• Re: performance regressions in 15.0 [14.3-STABLE performs much like 15.0-RELEASE for my aarch64 devel/cmake-core build tests, not like 14.3-RELEASE]

    From Mark Millard@marklmi@yahoo.com to muc.lists.freebsd.stable on Tue Dec 9 20:10:53 2025
    From Newsgroup: muc.lists.freebsd.stable

    On Dec 9, 2025, at 17:15, Mark Millard <marklmi@yahoo.com> wrote:
    On Dec 9, 2025, at 12:32, Mark Millard <marklmi@yahoo.com> wrote:

    On Dec 9, 2025, at 07:22, Rozhuk Ivan <rozhuk.im@gmail.com> wrote:

    On Mon, 8 Dec 2025 09:23:52 -0800
    Mark Millard <marklmi@yahoo.com> wrote:

    But, as of yet, I've no good evidence for blaming
    jemalloc as a major contributor to those timing
    ratios --or for blaming any other specific part
    of 15.0 .

    If you want to bench jmalloc - there is another ways to do that without building something.
    Try to find some sythetic benchmarks.
    Also jmalloc can be build without OS rebuild and linked with bench.

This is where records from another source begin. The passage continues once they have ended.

/-! ## §2 (S1) The ball subgroups `S(rₐ, r)` of `C(γ₀)`: existence with the membership predicate, openness, closedness -/

/-- `(ψ h)₀₀ ≠ 0` on the centraliser (it is the unitary scalar `ζ`). [cite: Rogawski1990, §3.9 p. 32] -/
private theorem apply00_ne_zero {t₀ : (w.1.adicCompletion L)} (γ₀ : ((cmDatum L 3 (Matrix.of fun i j : Fin 3 => if i.val + j.val + 1 = 3 then (1 : L) else 0)).Local v)) (hγ₀ : (((localNonsplitEquiv (IsCMField.complexConj L) (Matrix.of fun i j : Fin 3 => if i.val + j.val + 1 = 3 then (1 : L) else 0) (IsCMField.complexConj_ne_one L) w hw γ₀ : ↥(unitaryGroupOfForm (galAdicCompletionMap (L := L) (IsCMField.complexConj L) hw) (placeForm (Matrix.of fun i j : Fin 3 => if i.val + j.val + 1 = 3 then (1 : L) else 0) w.1))) : GL (Fin 3) (w.1.adicCompletion L)) : Matrix (Fin 3) (Fin 3) (w.1.adicCompletion L)) = !![1, 1, -t₀; 0, 1, -1; 0, 0, 1]) (h : ↥(Subgroup.centralizer (({γ₀} : Set ((cmDatum L 3 (Matrix.of fun i j : Fin 3 => if i.val + j.val + 1 = 3 then (1 : L) else 0)).Local v))))) :
    (((localNonsplitEquiv (IsCMField.complexConj L) (Matrix.of fun i j : Fin 3 => if i.val + j.val + 1 = 3 then (1 : L) else 0) (IsCMField.complexConj_ne_one L) w hw (h : ((cmDatum L 3 (Matrix.of fun i j : Fin 3 => if i.val + j.val + 1 = 3 then (1 : L) else 0)).Local v)) : ↥(unitaryGroupOfForm (galAdicCompletionMap (L := L) (IsCMField.complexConj L) hw) (placeForm (Matrix.of fun i j : Fin 3 => if i.val + j.val + 1 = 3 then (1 : L) else 0) w.1))) : GL (Fin 3) (w.1.adicCompletion L)) : Matrix (Fin 3) (Fin 3) (w.1.adicCompletion L)) 0 0 ≠ 0 := by
  obtain ⟨ζ, a, s, hζ, -, -, hM⟩ := UnitaryGroup.exists_eq_smul_regCent_of_mem_centralizer L v w hw γ₀ hγ₀ h.2
  rw [hM]
  simp [right_ne_zero_of_mul_eq_one hζ]

/-- The coordinate `a(h) = (ψh)₀₁ ∕ (ψh)₀₀` is continuous on `C(γ₀)` (`L_w` is a topological division ring; the denominator does not vanish). [cite: Rogawski1990, §3.9 p. 32] -/
private theorem continuous_coordA {t₀ : (w.1.adicCompletion L)} (γ₀ : ((cmDatum L 3 (Matrix.of fun i j : Fin 3 => if i.val + j.val + 1 = 3 then (1 : L) else 0)).Local v)) (hγ₀ : (((localNonsplitEquiv (IsCMField.complexConj L) (Matrix.of fun i j : Fin 3 => if i.val + j.val + 1 = 3 then (1 : L) else 0) (IsCMField.complexConj_ne_one L) w hw γ₀ : ↥(unitaryGroupOfForm (galAdicCompletionMap (L := L) (IsCMField.complexConj L) hw) (placeForm (Matrix.of fun i j : Fin 3 => if i.val + j.val + 1 = 3 then (1 : L) else 0) w.1))) : GL (Fin 3) (w.1.adicCompletion L)) : Matrix (Fin 3) (Fin 3) (w.1.adicCompletion L)) = !![1, 1, -t₀; 0, 1, -1; 0, 0, 1]) :
    Continuous fun h : ↥(Subgroup.centralizer (({γ₀} : Set ((cmDatum L 3 (Matrix.of fun i j : Fin 3 => if i.val + j.val + 1 = 3 then (1 : L) else 0)).Local v)))) => (((localNonsplitEquiv (IsCMField.complexConj L) (Matrix.of fun i j : Fin 3 => if i.val + j.val + 1 = 3 then (1 : L) else 0) (IsCMField.complexConj_ne_one L) w hw (h : ((cmDatum L 3 (Matrix.of fun i j : Fin 3 => if i.val + j.val + 1 = 3 then (1 : L) else 0)).Local v)) : ↥(unitaryGroupOfForm (galAdicCompletionMap (L := L) (IsCMField.complexConj L) hw) (placeForm (Matrix.of fun i j : Fin 3 => if i.val + j.val + 1 = 3 then (1 : L) else 0) w.1))) : GL (Fin 3) (w.1.adicCompletion L)) : Matrix (Fin 3) (Fin 3) (w.1.adicCompletion L)) 0 1 / (((localNonsplitEquiv (IsCMField.complexConj L) (Matrix.of fun i j : Fin 3 => if i.val + j.val + 1 = 3 then (1 : L) else 0) (IsCMField.complexConj_ne_one L) w hw (h : ((cmDatum L 3 (Matrix.of fun i j : Fin 3 => if i.val + j.val + 1 = 3 then (1 : L) else 0)).Local v)) : ↥(unitaryGroupOfForm (galAdicCompletionMap (L := L) (IsCMField.complexConj L) hw) (placeForm (Matrix.of fun i j : Fin 3 => if i.val + j.val + 1 = 3 then (1 : L) else 0) w.1))) : GL (Fin 3) (w.1.adicCompletion L)) : Matrix (Fin 3) (Fin 3) (w.1.adicCompletion L)) 0 0 := by
  obtain ⟨-, -, -, -, -, hcont⟩ := frame_dictionary L v w hw
  exact ((hcont 0 1).comp continuous_subtype_val).div ((hcont 0 0).comp continuous_subtype_val) (apply00_ne_zero L v w hw γ₀ hγ₀)

/-- The coordinate `s(h) = (ψh)₀₂ ∕ (ψh)₀₀ + a(h)² ∕ 2` is continuous on `C(γ₀)`. [cite: Rogawski1990, §3.9 p. 32] -/
private theorem continuous_coordS {t₀ : (w.1.adicCompletion L)} (γ₀ : ((cmDatum L 3 (Matrix.of fun i j : Fin 3 => if i.val + j.val + 1 = 3 then (1 : L) else 0)).Local v)) (hγ₀ : (((localNonsplitEquiv (IsCMField.complexConj L) (Matrix.of fun i j : Fin 3 => if i.val + j.val + 1 = 3 then (1 : L) else 0) (IsCMField.complexConj_ne_one L) w hw γ₀ : ↥(unitaryGroupOfForm (galAdicCompletionMap (L := L) (IsCMField.complexConj L) hw) (placeForm (Matrix.of fun i j : Fin 3 => if i.val + j.val + 1 = 3 then (1 : L) else 0) w.1))) : GL (Fin 3) (w.1.adicCompletion L)) : Matrix (Fin 3) (Fin 3) (w.1.adicCompletion L)) = !![1, 1, -t₀; 0, 1, -1; 0, 0, 1]) :
    Continuous fun h : ↥(Subgroup.centralizer (({γ₀} : Set ((cmDatum L 3 (Matrix.of fun i j : Fin 3 => if i.val + j.val + 1 = 3 then (1 : L) else 0)).Local v)))) => (((localNonsplitEquiv (IsCMField.complexConj L) (Matrix.of fun i j : Fin 3 => if i.val + j.val + 1 = 3 then (1 : L) else 0) (IsCMField.complexConj_ne_one L) w hw (h : ((cmDatum L 3 (Matrix.of fun i j : Fin 3 => if i.val + j.val + 1 = 3 then (1 : L) else 0)).Local v)) : ↥(unitaryGroupOfForm (galAdicCompletionMap (L := L) (IsCMField.complexConj L) hw) (placeForm (Matrix.of fun i j : Fin 3 => if i.val + j.val + 1 = 3 then (1 : L) else 0) w.1))) : GL (Fin 3) (w.1.adicCompletion L)) : Matrix (Fin 3) (Fin 3) (w.1.adicCompletion L)) 0 2 / (((localNonsplitEquiv (IsCMField.complexConj L) (Matrix.of fun i j : Fin 3 => if i.val + j.val + 1 = 3 then (1 : L) else 0) (IsCMField.complexConj_ne_one L) w hw (h : ((cmDatum L 3 (Matrix.of fun i j : Fin 3 => if i.val + j.val + 1 = 3 then (1 : L) else 0)).Local v)) : ↥(unitaryGroupOfForm (galAdicCompletionMap (L := L) (IsCMField.complexConj L) hw) (placeForm (Matrix.of fun i j : Fin 3 => if i.val + j.val + 1 = 3 then (1 : L) else 0) w.1))) : GL (Fin 3) (w.1.adicCompletion L)) : Matrix (Fin 3) (Fin 3) (w.1.adicCompletion L)) 0 0 + ((((localNonsplitEquiv (IsCMField.complexConj L) (Matrix.of fun i j : Fin 3 => if i.val + j.val + 1 = 3 then (1 : L) else 0) (IsCMField.complexConj_ne_one L) w hw (h : ((cmDatum L 3 (Matrix.of fun i j : Fin 3 => if i.val + j.val + 1 = 3 then (1 : L) else 0)).Local v)) : ↥(unitaryGroupOfForm (galAdicCompletionMap (L := L) (IsCMField.complexConj L) hw) (placeForm (Matrix.of fun i j : Fin 3 => if i.val + j.val + 1 = 3 then (1 : L) else 0) w.1))) : GL (Fin 3) (w.1.adicCompletion L)) : Matrix (Fin 3) (Fin 3) (w.1.adicCompletion L)) 0 1 / (((localNonsplitEquiv (IsCMField.complexConj L) (Matrix.of fun i j : Fin 3 => if i.val + j.val + 1 = 3 then (1 : L) else 0) (IsCMField.complexConj_ne_one L) w hw (h : ((cmDatum L 3 (Matrix.of fun i j : Fin 3 => if i.val + j.val + 1 = 3 then (1 : L) else 0)).Local v)) : ↥(unitaryGroupOfForm (galAdicCompletionMap (L := L) (IsCMField.complexConj L) hw) (placeForm (Matrix.of fun i j : Fin 3 => if i.val + j.val + 1 = 3 then (1 : L) else 0) w.1))) : GL (Fin 3) (w.1.adicCompletion L)) : Matrix (Fin 3) (Fin 3) (w.1.adicCompletion L)) 0 0) ^ 2 / 2 := by
  obtain ⟨-, -, -, -, -, hcont⟩ := frame_dictionary L v w hw
  exact (((hcont 0 2).comp continuous_subtype_val).div ((hcont 0 0).comp continuous_subtype_val) (apply00_ne_zero L v w hw γ₀ hγ₀)).add
    (((continuous_coordA L v w hw γ₀ hγ₀).pow 2).div_const 2)

/-- Reading the coordinates off `ψ h = ζ • n(a, s)`: `a(h) = a`, `s(h) = s`. [cite: Rogawski1990, §3.9 p. 32] -/
private theorem read_coords (h : ((cmDatum L 3 (Matrix.of fun i j : Fin 3 => if i.val + j.val + 1 = 3 then (1 : L) else 0)).Local v)) {ζ a s : (w.1.adicCompletion L)} (hζ : (galAdicCompletionMap (L := L) (IsCMField.complexConj L) hw) ζ * ζ = 1) (hM : (((localNonsplitEquiv (IsCMField.complexConj L) (Matrix.of fun i j : Fin 3 => if i.val + j.val + 1 = 3 then (1 : L) else 0) (IsCMField.complexConj_ne_one L) w hw h : ↥(unitaryGroupOfForm (galAdicCompletionMap (L := L) (IsCMField.complexConj L) hw) (placeForm (Matrix.of fun i j : Fin 3 => if i.val + j.val + 1 = 3 then (1 : L) else 0) w.1))) : GL (Fin 3) (w.1.adicCompletion L)) : Matrix (Fin 3) (Fin 3) (w.1.adicCompletion L)) = ζ • !![1, a, s - a ^ 2 / 2; 0, 1, -a; 0, 0, 1]) :
    (((localNonsplitEquiv (IsCMField.complexConj L) (Matrix.of fun i j : Fin 3 => if i.val + j.val + 1 = 3 then (1 : L) else 0) (IsCMField.complexConj_ne_one L) w hw h : ↥(unitaryGroupOfForm (galAdicCompletionMap (L := L) (IsCMField.complexConj L) hw) (placeForm (Matrix.of fun i j : Fin 3 => if i.val + j.val + 1 = 3 then (1 : L) else 0) w.1))) : GL (Fin 3) (w.1.adicCompletion L)) : Matrix (Fin 3) (Fin 3) (w.1.adicCompletion L)) 0 1 / (((localNonsplitEquiv (IsCMField.complexConj L) (Matrix.of fun i j : Fin 3 => if i.val + j.val + 1 = 3 then (1 : L) else 0) (IsCMField.complexConj_ne_one L) w hw h : ↥(unitaryGroupOfForm (galAdicCompletionMap (L := L) (IsCMField.complexConj L) hw) (placeForm (Matrix.of fun i j : Fin 3 => if i.val + j.val + 1 = 3 then (1 : L) else 0) w.1))) : GL (Fin 3) (w.1.adicCompletion L)) : Matrix (Fin 3) (Fin 3) (w.1.adicCompletion L)) 0 0 = a ∧ (((localNonsplitEquiv (IsCMField.complexConj L) (Matrix.of fun i j : Fin 3 => if i.val + j.val + 1 = 3 then (1 : L) else 0) (IsCMField.complexConj_ne_one L) w hw h : ↥(unitaryGroupOfForm (galAdicCompletionMap (L := L) (IsCMField.complexConj L) hw) (placeForm (Matrix.of fun i j : Fin 3 => if i.val + j.val + 1 = 3 then (1 : L) else 0) w.1))) : GL (Fin 3) (w.1.adicCompletion L)) : Matrix (Fin 3) (Fin 3) (w.1.adicCompletion L)) 0 2 / (((localNonsplitEquiv (IsCMField.complexConj L) (Matrix.of fun i j : Fin 3 => if i.val + j.val + 1 = 3 then (1 : L) else 0) (IsCMField.complexConj_ne_one L) w hw h : ↥(unitaryGroupOfForm (galAdicCompletionMap (L := L) (IsCMField.complexConj L) hw) (placeForm (Matrix.of fun i j : Fin 3 => if i.val + j.val + 1 = 3 then (1 : L) else 0) w.1))) : GL (Fin 3) (w.1.adicCompletion L)) : Matrix (Fin 3) (Fin 3) (w.1.adicCompletion L)) 0 0 + ((((localNonsplitEquiv (IsCMField.complexConj L) (Matrix.of fun i j : Fin 3 => if i.val + j.val + 1 = 3 then (1 : L) else 0) (IsCMField.complexConj_ne_one L) w hw h : ↥(unitaryGroupOfForm (galAdicCompletionMap (L := L) (IsCMField.complexConj L) hw) (placeForm (Matrix.of fun i j : Fin 3 => if i.val + j.val + 1 = 3 then (1 : L) else 0) w.1))) : GL (Fin 3) (w.1.adicCompletion L)) : Matrix (Fin 3) (Fin 3) (w.1.adicCompletion L)) 0 1 / (((localNonsplitEquiv (IsCMField.complexConj L) (Matrix.of fun i j : Fin 3 => if i.val + j.val + 1 = 3 then (1 : L) else 0) (IsCMField.complexConj_ne_one L) w hw h : ↥(unitaryGroupOfForm (galAdicCompletionMap (L := L) (IsCMField.complexConj L) hw) (placeForm (Matrix.of fun i j : Fin 3 => if i.val + j.val + 1 = 3 then (1 : L) else 0) w.1))) : GL (Fin 3) (w.1.adicCompletion L)) : Matrix (Fin 3) (Fin 3) (w.1.adicCompletion L)) 0 0) ^ 2 / 2 = s := by
  have hζ0 : ζ ≠ 0 := right_ne_zero_of_mul_eq_one hζ
  have e00 : (((localNonsplitEquiv (IsCMField.complexConj L) (Matrix.of fun i j : Fin 3 => if i.val + j.val + 1 = 3 then (1 : L) else 0) (IsCMField.complexConj_ne_one L) w hw h : ↥(unitaryGroupOfForm (galAdicCompletionMap (L := L) (IsCMField.complexConj L) hw) (placeForm (Matrix.of fun i j : Fin 3 => if i.val + j.val + 1 = 3 then (1 : L) else 0) w.1))) : GL (Fin 3) (w.1.adicCompletion L)) : Matrix (Fin 3) (Fin 3) (w.1.adicCompletion L)) 0 0 = ζ := by rw [hM]; simp
  have e01 : (((localNonsplitEquiv (IsCMField.complexConj L) (Matrix.of fun i j : Fin 3 => if i.val + j.val + 1 = 3 then (1 : L) else 0) (IsCMField.complexConj_ne_one L) w hw h : ↥(unitaryGroupOfForm (galAdicCompletionMap (L := L) (IsCMField.complexConj L) hw) (placeForm (Matrix.of fun i j : Fin 3 => if i.val + j.val + 1 = 3 then (1 : L) else 0) w.1))) : GL (Fin 3) (w.1.adicCompletion L)) : Matrix (Fin 3) (Fin 3) (w.1.adicCompletion L)) 0 1 = ζ * a := by rw [hM]; simp
  have e02 : (((localNonsplitEquiv (IsCMField.complexConj L) (Matrix.of fun i j : Fin 3 => if i.val + j.val + 1 = 3 then (1 : L) else 0) (IsCMField.complexConj_ne_one L) w hw h : ↥(unitaryGroupOfForm (galAdicCompletionMap (L := L) (IsCMField.complexConj L) hw) (placeForm (Matrix.of fun i j : Fin 3 => if i.val + j.val + 1 = 3 then (1 : L) else 0) w.1))) : GL (Fin 3) (w.1.adicCompletion L)) : Matrix (Fin 3) (Fin 3) (w.1.adicCompletion L)) 0 2 = ζ * (s - a ^ 2 / 2) := by rw [hM]; simp
  rw [e00, e01, e02, mul_div_cancel_left₀ _ hζ0, mul_div_cancel_left₀ _ hζ0, sub_add_cancel]
  exact ⟨rfl, rfl⟩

    This 2 things can reduce time to tests, but it will eliminate OS integation factors.
    Run same bench on different OS may give more info.


    [I've eliminated direct Email to most everyone
    for this reply. There is not even minor new
    technical content.]

    At this point I'm more likely to explore if I
    get similar ratios as ampere[13] do for some
    port-package builds that have the large ratios on
    ampere[13]. There are examples that are not as
    overall time consuming for ampere[13] as what I've
    already referenced (but are still non-trivial for
    the time taken). As stands, I do not have a good
    reproduce-the-issue context, much less one with
    build time frames I'd be willing to deal with in
    my environment.

    Time-ratios similar to the ampere[13] ones for
    15.0 vs. 14.3 (or 13.5) were easily repeatable
    on the Microsoft Windows Dev Kit 2023 for doing
    poudriere builds of the examples that I tried.

    port-package builds tested for below: devel/cmake-core
    TMPFS_BLACKLIST empty
    ALLOW_MAKE_JOBS= in use (no explicit MAKE_JOBS_NUMBER like restrictions)
    UFS context (except for what USE_TMPFS=all does in poudriere)
    The below did not update /usr/ports/distfiles/ .

    This does some exploration of USE_TMPFS=no vs.
    USE_TMPFS=all as well, starting with
    USE_TMPFS=no .

    Listed in the sequence executed, first time
    runs shown first:


    USE_TMPFS=no . . .
    (Note: The first times had other port-packages to build first.)

    15.0 poudriere jail:
    [00:37:37] [01] [00:12:30] Finished devel/cmake-core | cmake-core-3.31.9: Success

    14.3 poudriere jail:
    [00:28:26] [01] [00:09:38] Finished devel/cmake-core | cmake-core-3.31.9: Success

    Approx. 1.30 time ratio (15.0's 12:30 / 14.3's 9:38)


    USE_TMPFS=all (no tmpfs black list) . . .

    14.3 poudriere jail:
    [00:09:32] [03] [00:09:24] Finished devel/cmake-core | cmake-core-3.31.9: Success

    15.0 poudriere jail:
    [00:12:45] [03] [00:12:34] Finished devel/cmake-core | cmake-core-3.31.9: Success

    Approx. 1.34 time ratio (15.0's/14.3's)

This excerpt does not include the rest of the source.